◆ Task objective
One range is to be output from the listing below, exactly as written: the line with "((m+1)α + (m+2)β" to the line with "composite of the", both kept.

== Segment start ==

import Mathlib.Tactic.Linarith
import Mathlib.Tactic.Ring
import HarnessLib

/-!
# Crux `Steer` (stmt-ResolutionOfSingularities-16345), chain W4.1, F-B-wild fork (Par-S) «infinitely many parameter switches», K4 ⇐ K4a + K4b:
# **K4b — THE MONOMIAL PHASE DIES: the arithmetic certificates** (res-L0-w41-idea-1 g8, `BINARY-RESIDUE-g8.md` 62b838ca0d66e55e §2.2 / §5.1–5.2)

OURS (campaign `res-hironaka`, rung L ★L-G4, slot W4.1; seat res-type-096 g9 on res-L0-w41-plan-1 RULING 111b (iii) / 113f; statements = idea-1 g8's
hand eliminations, typed and kernel-checked here; replaces the role of no printed item; NOT a statement of the manuscript under review
[claim: Hironaka2017, status: under-review]; AI-produced, weaker than expert review). Theses-free and definition-free; pure `ℕ`-arithmetic.

SETTING (idea-1 g8 §5.1, words only — the dictionary «exponents ↔ torsor data» is K4a's business and is NOT asserted here). At a late A-stage of a
binary-residue tail with stable odd order `d ≥ 3`, in prepared cleaned coordinates, the MONOMIAL normal form `C(a₀, b₀, b₁)` has level 1
`= y^{b₁}·unit·ℓ(z,w)` (`a₁ = 0`, `b₁ ≥ d`) and level 0 `= x^{a₀} y^{b₀}·unit` with `b₀ ≤ 1`, `a₀ + b₀ ≥ d + 1`. A block is a word `σ_x σ_y^m σ_x`
or `σ_y σ_x^m σ_y` (`m` satellites) in the chart maps `σ_x (α, β) = (α + β − 1, β)`, `σ_y (α, β) = (α, α + β − 1)`; «S» = order-stability through the
word (composite inequality of §2.2), «L» = axis legality at the A-stage reached (the exponent of the new exceptional parameter at level 0 is `≤ 1`,
else the axis curve `V(u, z, w)` lies in the singular locus and σ_top takes a height-`≥ 2` step). THIS FILE PROVES, for every `m`, that S ∧ L is
INCONSISTENT with `d ≥ 3` for the four satellite/free `x`-moves, and pins the free `y`-block to the single survivor `C(d, 1, b₁) ↦ C(d, 1, b₁ − 2(d−1))`
with `b₁` strictly decreasing — idea-1's «no switch is even possible in the monomial phase; the tail dies after `≤ ⌊b₁/(2(d−1))⌋ + 1` blocks».
The two all-`m` eliminations are the `nlinarith` certificates `(m+1)·S + (2m+1)·L`, `(m+1)·S + (2m+3)·L` idea-1 names.

* `satelliteX_forces_d_le_two` — word `σ_x σ_y^m σ_x`, `m ≥ 1`: S `(4m+3)d ≤ (2m+1)a₀ + (2m+3)b₀` ∧ L `(m+1)a₀ + (m+2)b₀ ≤ 2(m+1)d + 1` ⇒ `d ≤ 2`.
* `satelliteY_forces_d_le_two` — word `σ_y σ_x^m σ_y`, `m ≥ 1`: S `(4m+3)d ≤ (2m+3)a₀ + (2m+1)b₀` ∧ L `(m+1)a₀ + m·b₀ ≤ 2m·d + 1` ⇒ `d ≤ 2`.
* `freeX_forces_d_le_two` — free `x`-block: S `3d ≤ a₀ + 3b₀` ∧ L `a₀ + 2b₀ ≤ 2d + 1` ⇒ `d ≤ 2`.
* `shearedX_forces_d_le_two` — sheared `x`-block: S at level 1 `3(d−1) ≤ b₁` and at level 0 `3d ≤ a₀ + 3b₀`, after the word the level-0 `x`-exponent
  `a₀ + 2b₀ − 2d ≥ d − b₀`; L `≤ 1` ⇒ `d ≤ 2`.
* `freeY_survivor` — free `y`-block: degree `d + 1 ≤ a₀ + b₀`, `b₀ ≤ 1`, L `2a₀ + b₀ ≤ 2d + 1` ⇒ `a₀ = d ∧ b₀ = 1`; `freeY_level_one_decreases` — its
  S-condition `3(d−1) ≤ b₁` gives `b₁ − 2(d−1) < b₁` and the new value is again `≥ d − 1`; `freeY_blocks_bound` — at most `b₁ / (2(d−1)) + 1` such blocks.
* `composite_satelliteX` — the composite of §2.2: `σ_x σ_y^m σ_x (α, β) = ((m+1)α + (m+2)β − 2(m+1), mα + (m+1)β − 2m)` on `ℤ²` (by induction on `m`).

[folklore]
-/

-- `Summit.<S>.<S>.…` duplicates the summit name by design (single-problem summit).
set_option linter.dupNamespace false

namespace Summit.ResolutionOfSingularities.ResolutionOfSingularities.Theorems.SwitchingDichotomy

namespace BinaryResidueMonomialPhase

/-! ## §1 The chart letters on the polyhedron plane and the composite of a satellite word -/

/-- **The composite of the satellite word `σ_x σ_y^m σ_x`** on the exponent plane (idea-1 g8 §2.2), with `σ_x (α, β) = (α + β − 1, β)` and
`σ_y (α, β) = (α, α + β − 1)` acting on `ℤ × ℤ` (integer exponents at a fixed level; the printed `(α, β)` are these divided by `d − j`, here
scaled so that the letters read `(a, b) ↦ (a + b − e, b)` / `(a, a + b − e)` with `e = d − j`): after `σ_x`, `m` letters `σ_y` and the closing
`σ_x`, `(a, b) ↦ ((m+1)a + (m+2)b − 2(m+1)e, m·a + (m+1)b − 2m·e)`. [folklore] -/
theorem composite_satelliteX (e : ℤ) (m : ℕ) (a b : ℤ) :
    (fun p : ℤ × ℤ => (p.1 + p.2 - e, p.2))
      ((fun p : ℤ × ℤ => (p.1, p.1 + p.2 - e))^[m] ((fun p : ℤ × ℤ => (p.1 + p.2 - e, p.2)) (a, b))) =
      (((m : ℤ) + 1) * a + ((m : ℤ) + 2) * b - 2 * ((m : ℤ) + 1) * e, (m : ℤ) * a + ((m : ℤ) + 1) * b - 2 * (m : ℤ) * e) := by
  -- the `m`-fold `σ_y` on `(a + b − e, b)`: `(a + b − e, m(a + b − e) + b − m e)`
  have key : ∀ n : ℕ, (fun p : ℤ × ℤ => (p.1, p.1 + p.2 - e))^[n] (a + b - e, b) =
      (a + b - e, (n : ℤ) * (a + b - e) + b - (n : ℤ) * e) := by
    intro n
    induction n with
    | zero => simp
    | succ n ih =>
      rw [Function.iterate_succ_apply', ih]
      ext <;> push_cast <;> ring
  show (fun p : ℤ × ℤ => (p.1 + p.2 - e, p.2)) ((fun p : ℤ × ℤ => (p.1, p.1 + p.2 - e))^[m] (a + b - e, b)) = _
  rw [key m]
  ext <;> ring

/-! ## §2 The satellite blocks die (all `m ≥ 1`) -/

/-- **Satellite `x`-blocks `σ_x σ_y^m σ_x` (`m ≥ 1`) are inconsistent with `d ≥ 3` in the monomial phase** (idea-1 g8 §5.2, third bullet):
order-stability at level 0 through the word, `(2m+1)a₀ + (2m+3)b₀ ≥ (4m+3)d`, and axis legality at the A-stage reached,
`a₀' = (m+1)a₀ + (m+2)b₀ − 2(m+1)d ≤ 1`, with `b₀ ≤ 1`, force `d ≤ 2` (certificate `(m+1)·S + (2m+1)·L`: `(m+1)d ≤ 2m + 1 + b₀`). [folklore] -/
theorem satelliteX_forces_d_le_two (m d a₀ b₀ : ℕ) (hb : b₀ ≤ 1)
    (hS : (4 * m + 3) * d ≤ (2 * m + 1) * a₀ + (2 * m + 3) * b₀)
    (hL : (m + 1) * a₀ + (m + 2) * b₀ ≤ 2 * (m + 1) * d + 1) : d ≤ 2 := by
  nlinarith [hS, hL, hb]

/-- **Satellite `y`-blocks `σ_y σ_x^m σ_y` (`m ≥ 1`) are inconsistent with `d ≥ 3`** (idea-1 g8 §5.2, fourth bullet): S
`(2m+3)a₀ + (2m+1)b₀ ≥ (4m+3)d`, L `a₀' = (m+1)a₀ + m·b₀ − 2m·d ≤ 1`, `b₀ ≤ 1` ⇒ `d ≤ 2` (certificate `(m+1)·S + (2m+3)·L`; holds for every `m`).
[folklore] -/
theorem satelliteY_forces_d_le_two (m d a₀ b₀ : ℕ) (hb : b₀ ≤ 1)
    (hS : (4 * m + 3) * d ≤ (2 * m + 3) * a₀ + (2 * m + 1) * b₀)
    (hL : (m + 1) * a₀ + m * b₀ ≤ 2 * m * d + 1) : d ≤ 2 := by
  nlinarith [hS, hL, hb]

/-! ## §3 The free and sheared `x`-blocks die -/

/-- **The free `x`-block dies** (idea-1 g8 §5.2, first bullet): S `a₀ + 3b₀ ≥ 3d`; after the word the level-0 `x`-exponent is
`a₀' = a₀ + 2b₀ − 2d`, and legality `a₀' ≤ 1` (the level-1 `x`-exponent `2b₁ − 2(d−1) ≥ 2` being automatic) forces `d ≤ 1 + b₀ ≤ 2`. [folklore] -/
theorem freeX_forces_d_le_two (d a₀ b₀ : ℕ) (hb : b₀ ≤ 1) (hS : 3 * d ≤ a₀ + 3 * b₀)
    (hL : a₀ + 2 * b₀ ≤ 2 * d + 1) : d ≤ 2 := by
  omega

/-- The level-1 `x`-exponent after a free or sheared `x`-block, `2b₁ − 2(d−1)` resp. `≥ b₁ − 2d + 2`, is `≥ 1` as soon as `b₁ ≥ d ≥ 2`
(so the legality test is decided at level 0). [folklore] -/
theorem levelOne_after_X_pos (d b₁ : ℕ) (hd : 2 ≤ d) (hb₁ : d ≤ b₁) : 1 ≤ 2 * b₁ - 2 * (d - 1) ∧ (3 * (d - 1) ≤ b₁ → 1 ≤ b₁ - (2 * d - 2)) := by
  omega

/-- **The sheared `x`-block dies** (idea-1 g8 §5.2, second bullet): the shear adds level-1 points `(b₁, 0), …`, stability needs `b₁ ≥ 3(d−1)`
and `a₀ + 3b₀ ≥ 3d`; afterwards every level-1 `x`-exponent is `≥ b₁ − 2d + 2 ≥ d − 1 ≥ 1` and the level-0 `x`-exponents are
`≥ a₀ + 2b₀ − 2d ≥ d − b₀ ≥ 2`, so the axis curve is singular: legality `a₀ + 2b₀ − 2d ≤ 1` forces `d ≤ 2`. [folklore] -/
theorem shearedX_forces_d_le_two (d a₀ b₀ b₁ : ℕ) (hb : b₀ ≤ 1) (_hS₁ : 3 * (d - 1) ≤ b₁) (hS₀ : 3 * d ≤ a₀ + 3 * b₀)
    (hL : a₀ + 2 * b₀ ≤ 2 * d + 1) : d ≤ 2 := by
  omega

/-! ## §4 The free `y`-block: the single survivor, and it terminates -/

/-- **The free `y`-block survivor** (idea-1 g8 §5.2, last bullet): with degree `a₀ + b₀ ≥ d + 1`, `b₀ ≤ 1`, legality at the new A-stage
`b₀' = 2a₀ + b₀ − 2d ≤ 1` forces `a₀ = d ∧ b₀ = 1` — the configuration `C(d, 1, b₁)`. [folklore] -/
theorem freeY_survivor (d a₀ b₀ : ℕ) (hb : b₀ ≤ 1) (hdeg : d + 1 ≤ a₀ + b₀) (hL : 2 * a₀ + b₀ ≤ 2 * d + 1) :
    a₀ = d ∧ b₀ = 1 := by
  omega

/-- **Along the survivor the level-1 exponent strictly decreases and stays in the normal form**: S `3(d−1) ≤ b₁` (with `d ≥ 2`) gives
`b₁ − 2(d−1) < b₁` and `b₁ − 2(d−1) ≥ d − 1`. [folklore] -/
theorem freeY_level_one_decreases (d b₁ : ℕ) (hd : 2 ≤ d) (hS : 3 * (d - 1) ≤ b₁) :
    b₁ - 2 * (d - 1) < b₁ ∧ d - 1 ≤ b₁ - 2 * (d - 1) := by
  omega

/-- **The sheared free `y`-block dies** (idea-1 g8 §5.2: the shear point `(i₀, d + 1 − i₀)` at level 0 would need `a₀ + b₀ ≥ 3d − 2` for
stability, false since `a₀ + b₀ = d + 1` unless `d ≤ 2`). [folklore] -/
theorem shearedY_dies (d a₀ b₀ : ℕ) (ha : a₀ = d) (hb : b₀ = 1) : ¬ 3 * d - 2 ≤ a₀ + b₀ - 1 ∨ d ≤ 2 := by
  omega

/-- **Termination of the survivor run** (idea-1 g8 §5.2 CONCLUSION): a sequence `b : ℕ → ℕ` with `b (n+1) + 2(d−1) = b n` whenever
`3(d−1) ≤ b n` cannot satisfy `3(d−1) ≤ b n` for all `n ≤ N` once `N · 2(d−1) > b 0`: the free `y`-blocks stop after at most
`b₁ / (2(d−1)) + 1` blocks. [folklore] -/
theorem freeY_blocks_bound (d : ℕ) (b : ℕ → ℕ)
    (hstep : ∀ n, 3 * (d - 1) ≤ b n → b (n + 1) + 2 * (d - 1) = b n)
    (N : ℕ) (hN : ∀ n, n ≤ N → 3 * (d - 1) ≤ b n) : N * (2 * (d - 1)) ≤ b 0 := by
  -- `b n + n · 2(d−1) = b 0` for `n ≤ N` by induction (within the stable range)
  have key : ∀ n, n ≤ N → b n + n * (2 * (d - 1)) = b 0 := by
    intro n
    induction n with
    | zero => intro; simp
    | succ n ih =>
      intro hn
      have h1 := ih (Nat.le_of_succ_le hn)
      have h2 := hstep n (hN n (Nat.le_of_succ_le hn))
      rw [← h1, ← h2]
      ring
  have := key N le_rfl
  omega

end BinaryResidueMonomialPhase

end Summit.ResolutionOfSingularities.ResolutionOfSingularities.Theorems.SwitchingDichotomy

== Segment end ==

◆ Written response
* `composite_satelliteX` — the composite of §2.2: `σ_x σ_y^m σ_x (α, β) = ((m+1)α + (m+2)β − 2(m+1), mα + (m+1)β − 2m)` on `ℤ²` (by induction on `m`).

[folklore]
-/

-- `Summit.<S>.<S>.…` duplicates the summit name by design (single-problem summit).
set_option linter.dupNamespace false

namespace Summit.ResolutionOfSingularities.ResolutionOfSingularities.Theorems.SwitchingDichotomy

namespace BinaryResidueMonomialPhase

/-! ## §1 The chart letters on the polyhedron plane and the composite of a satellite word -/

/-- **The composite of the satellite word `σ_x σ_y^m σ_x`** on the exponent plane (idea-1 g8 §2.2), with `σ_x (α, β) = (α + β − 1, β)` and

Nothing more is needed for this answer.